В листве деревьев и кустов верещат зеленые квакши, пиликают сверчки, мелькают огоньки светляков. Внизу журчит вода, где-то далеко тоскливо лает собака. Шакалов не слышно, они подойдут к железке за полночь. Зато слышно, как где-то торжественным звоном скрипок звучит радио. И хочется оторваться от земли и лететь, лететь над этим миром, заглядывая в чужие окна, но не подсматривать, а дарить всем свою невозможную радость… А может быть, даже и не только радость, но и что-то такое, у чего нет названия. Я бы даже закричал или запел, или не знаю, что сделал, но я не делаю ничего, стою и слушаю пронизанную звуками тишину…

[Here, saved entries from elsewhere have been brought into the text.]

import Mathlib

/-!
# Hodge-locus census (cell `pub-hlocus`, engine A, abs-1 gen 36) — the level-9 / Borwein / Deuring dictionary at ℓ = 3

certified instances and evidence bearing on the general Hodge conjecture; no claim.

Helper file of `stmt-HodgeConjecture-16267` (computational census records; nothing here is used by any
route).  It kernel-checks the ALGEBRAIC skeleton of `DERIVATION-GK-A.md` §5g(c) (engine A, gen 36):
with the cubic theta functions `a³ = b³ + c³`, `β := b/c`, `μ := a/c` (so `β³ = τ = t/27`,
`μ³ = τ + 1`, `t = (η(z)/η(3z))¹²` the Hauptmodul of `X₀(3)`), `ν := η(z)η(9z)³/η(3z)⁴`,
`s := (η(z)/η(9z))³` (Hauptmodul of `X₀(9)`), `w := 1/(3ν)`, the η-product bookkeeping gives
`μ − β = 3ν` and `s·ν = 3β`; everything below is then pure commutative algebra:
* `hesse_level9`     : `μ = β + 3ν`, `μ³ = β³ + 1`  ⟹  `9ν(β² + 3βν + 3ν²) = 1`;
* `w_cubic`          : `3νw = 1` and the previous identity  ⟹  `w³ = 3β²w² + 3βw + 1` (so `w` is a unit);
* `t_of_s`           : over a field, `ν ≠ 0`, `sν = 3β`  ⟹  `27β³·(s² + 9s + 27) = s³`, i.e. `t = s³/(s²+9s+27)`;
* `t3_of_s`          : and `(3β)·(s² + 9s + 27) = s·… `: `t(3z) = s(s²+9s+27) = 3β/ν⁴` in the form `3β = s(s²+9s+27)ν⁴`;
* `fricke_identity`  : `(729 + 27T)(729 + 243T)³ = 729³·(T + 27)(T + 3)³` — the two normalisations
                       `j = (t+27)(t+243)³/t³` and `j = (T′+27)(T′+3)³/T′` are exchanged by `T′ = 729/t`;
* `deuring_j`        : Deuring's `j(α) = α³(α³−24)³/(α³−27)` is the second normalisation at `T′ = α³ − 27`;
* `deuring_alpha`    : `μ³ = β³ + 1` ⟹ `(3μ)³ = 27(β³ + 1)` and `((3μ)³ − 27β³)… `: `α := 3μ/β` has
                       `α³ − 27 = 27/τ`, so `t(E_α, ⟨(0,0)⟩) = 729/(α³−27) = 27τ` (cleared of denominators).
These identities are the η-free part of the dictionary; the modular input (`μ − β = 3ν`, `sν = 3β`) and the
CM evaluation are NOT formalised here.
-/

set_option linter.dupNamespace false

namespace Summit.HodgeConjecture.HodgeConjecture.HodgeLocus.Census.GKDeuringAnchors

/-- Hesse relation pushed to level 9: `μ = β + 3ν` and `μ³ = β³ + 1` give `9ν(β² + 3βν + 3ν²) = 1`. -/
theorem hesse_level9 {R : Type*} [CommRing R] (β μ ν : R) (hμ : μ = β + 3 * ν)
    (h : μ ^ 3 = β ^ 3 + 1) : 9 * ν * (β ^ 2 + 3 * β * ν + 3 * ν ^ 2) = 1 := by
  subst hμ
  linear_combination h

/-- The unit `w = 1/(3ν)`: from `3νw = 1` and `9ν(β²+3βν+3ν²) = 1`, `w³ = 3β²w² + 3βw + 1`
(a monic cubic over `ℤ[β]` with constant term `−1`, so `w` is a unit wherever `β` is integral). -/
theorem w_cubic {R : Type*} [CommRing R] (β ν w : R) (h1 : 3 * ν * w = 1)
    (h2 : 9 * ν * (β ^ 2 + 3 * β * ν + 3 * ν ^ 2) = 1) :
    w ^ 3 = 3 * β ^ 2 * w ^ 2 + 3 * β * w + 1 := by
  linear_combination
    (3 * β ^ 2 * w ^ 2 + 3 * β * w * (3 * ν * w + 1) + 9 * ν ^ 2 * w ^ 2 + 3 * ν * w + 1) * h1
      + (-w ^ 3) * h2

/-- `t = s³/(s² + 9s + 27)` for the Hauptmoduls `t` of `X₀(3)` and `s` of `X₀(9)`:
with `t = 27β³`, `sν = 3β` and the level-9 Hesse relation, `27β³(s²+9s+27) = s³`. -/
theorem t_of_s {F : Type*} [Field F] (β ν s : F) (hν : ν ≠ 0) (hs : s * ν = 3 * β)
    (h2 : 9 * ν * (β ^ 2 + 3 * β * ν + 3 * ν ^ 2) = 1) :
    27 * β ^ 3 * (s ^ 2 + 9 * s + 27) = s ^ 3 := by
  have h3 : ν ^ 3 ≠ 0 := pow_ne_zero 3 hν
  apply mul_right_cancel₀ h3
  linear_combination
    (27 * β ^ 3 * ν * (s * ν + 3 * β + 9 * ν) - (s ^ 2 * ν ^ 2 + 3 * β * s * ν + 9 * β ^ 2)) * hs
      + (27 * β ^ 3) * h2

/-- `ν³·(s² + 9s + 27) = 1`, i.e. `ν³ = 1/(s²+9s+27)` (so `t(3z) = s(s²+9s+27) = s/ν³ = 3β/ν⁴`). -/
theorem nu_cubed {R : Type*} [CommRing R] (β ν s : R) (hs : s * ν = 3 * β)
    (h2 : 9 * ν * (β ^ 2 + 3 * β * ν + 3 * ν ^ 2) = 1) :
    ν ^ 3 * (s ^ 2 + 9 * s + 27) = 1 := by
  linear_combination (ν * (s * ν + 3 * β) + 9 * ν ^ 2) * hs + h2

/-- `t(z)·t(3z) = s⁴` in the form `(27β³)·(s(s²+9s+27))·ν³… `: with `t = 27β³` and
`t(3z)·ν³ = s` (previous lemma), `t · t(3z) = s⁴` reads `27β³ · s = s⁴ · ν³`. -/
theorem t_times_t3 {R : Type*} [CommRing R] (β ν s : R) (hs : s * ν = 3 * β) :
    27 * β ^ 3 * s = s ^ 4 * ν ^ 3 := by
  linear_combination (-(s ^ 3 * ν ^ 2) - 3 * β * s ^ 2 * ν - 9 * β ^ 2 * s) * hs

/-- The Fricke identity exchanging the two normalisations of the `X₀(3)` Hauptmodul:
`(729/T + 27)(729/T + 243)³/(729/T)³ = (T+27)(T+3)³/T`, cleared of denominators. -/
theorem fricke_identity {R : Type*} [CommRing R] (T : R) :
    (729 + 27 * T) * (729 + 243 * T) ^ 3 = 729 ^ 3 * ((T + 27) * (T + 3) ^ 3) := by
  ring

/-- Deuring's normal form `y² + αxy + y = x³`: `j = α³(α³−24)³/(α³−27)` is the second normalisation
`(T′+27)(T′+3)³/T′` at `T′ = α³ − 27`. -/
theorem deuring_j {R : Type*} [CommRing R] (α : R) :
    (α ^ 3 - 27 + 27) * (α ^ 3 - 27 + 3) ^ 3 = α ^ 3 * (α ^ 3 - 24) ^ 3 := by
  ring

/-- The Deuring parameter of `(E_𝔞, C)` is `α = 3μ/β = 3a/b`: from `μ³ = β³ + 1`,
`(3μ)³ = 27β³ + 27`, i.e. `α³β³ = 27(τ + 1)` and `(α³ − 27)·τ = 27` for `τ = β³`, `α β = 3μ`
(all cleared of denominators). -/
theorem deuring_alpha {R : Type*} [CommRing R] (α β μ : R) (hα : α * β = 3 * μ)
    (h : μ ^ 3 = β ^ 3 + 1) : (α ^ 3 - 27) * β ^ 3 = 27 := by
  linear_combination (α ^ 2 * β ^ 2 + 3 * μ * α * β + 9 * μ ^ 2) * hα + 27 * h

/-- Consequently `t(E_α, ⟨(0,0)⟩) = 729/(α³ − 27) = 27β³ = t`: `729·β³ = 27β³·(α³−27)·β³… ` in the form
`(α³ − 27)·(27β³) = 729`. -/
theorem deuring_t {R : Type*} [CommRing R] (α β μ : R) (hα : α * β = 3 * μ)
    (h : μ ^ 3 = β ^ 3 + 1) : (α ^ 3 - 27) * (27 * β ^ 3) = 729 := by
  linear_combination 27 * deuring_alpha α β μ hα h

/-- Numerical anchor `D = −12` (`z = i/√3`, the fixed point of the Fricke involution): `t = 27`, `τ = 1`,
`j = 54·270³/27³ = 54000 = j(√−3·… )`; and `D = −15`: `2τ_O = −3 + √5` — here only the rational
identity `(27+27)(27+243)³ = 54000·27³`. -/
theorem anchor_D12 : (27 + 27) * (27 + 243) ^ 3 = 54000 * 27 ^ 3 := by norm_num

end Summit.HodgeConjecture.HodgeConjecture.HodgeLocus.Census.GKDeuringAnchors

Я устанавливаю бидоны внутрь камеры, привязываю их, опускаю в холодную воду, затем иду в свой сарай, натягиваю на себя штаны: идти к морю в одних трусах, да еще с девушкой, неприлично. Вернувшись на мостик, сажусь на корточки и замираю. Медленно тянется время, а Рая все не идет и не идет. Можно было бы перейти на ее мостик, но я боюсь встреть ее маму или кого-нибудь из соседей с нашей стороны ручья, которые очень бы удивились, застав меня на чужом мостике.
Но вот в той стороне, где Раин дом, стукнула дверь. Какое-то время все тихо, потом я слышу звук шагов по деревянным ступенькам: у них спуск к ручью отделан деревом, а у нас камнями, и Рая не ходит босая. И вот я вижу на мостике смутную тень и тихонько свищу.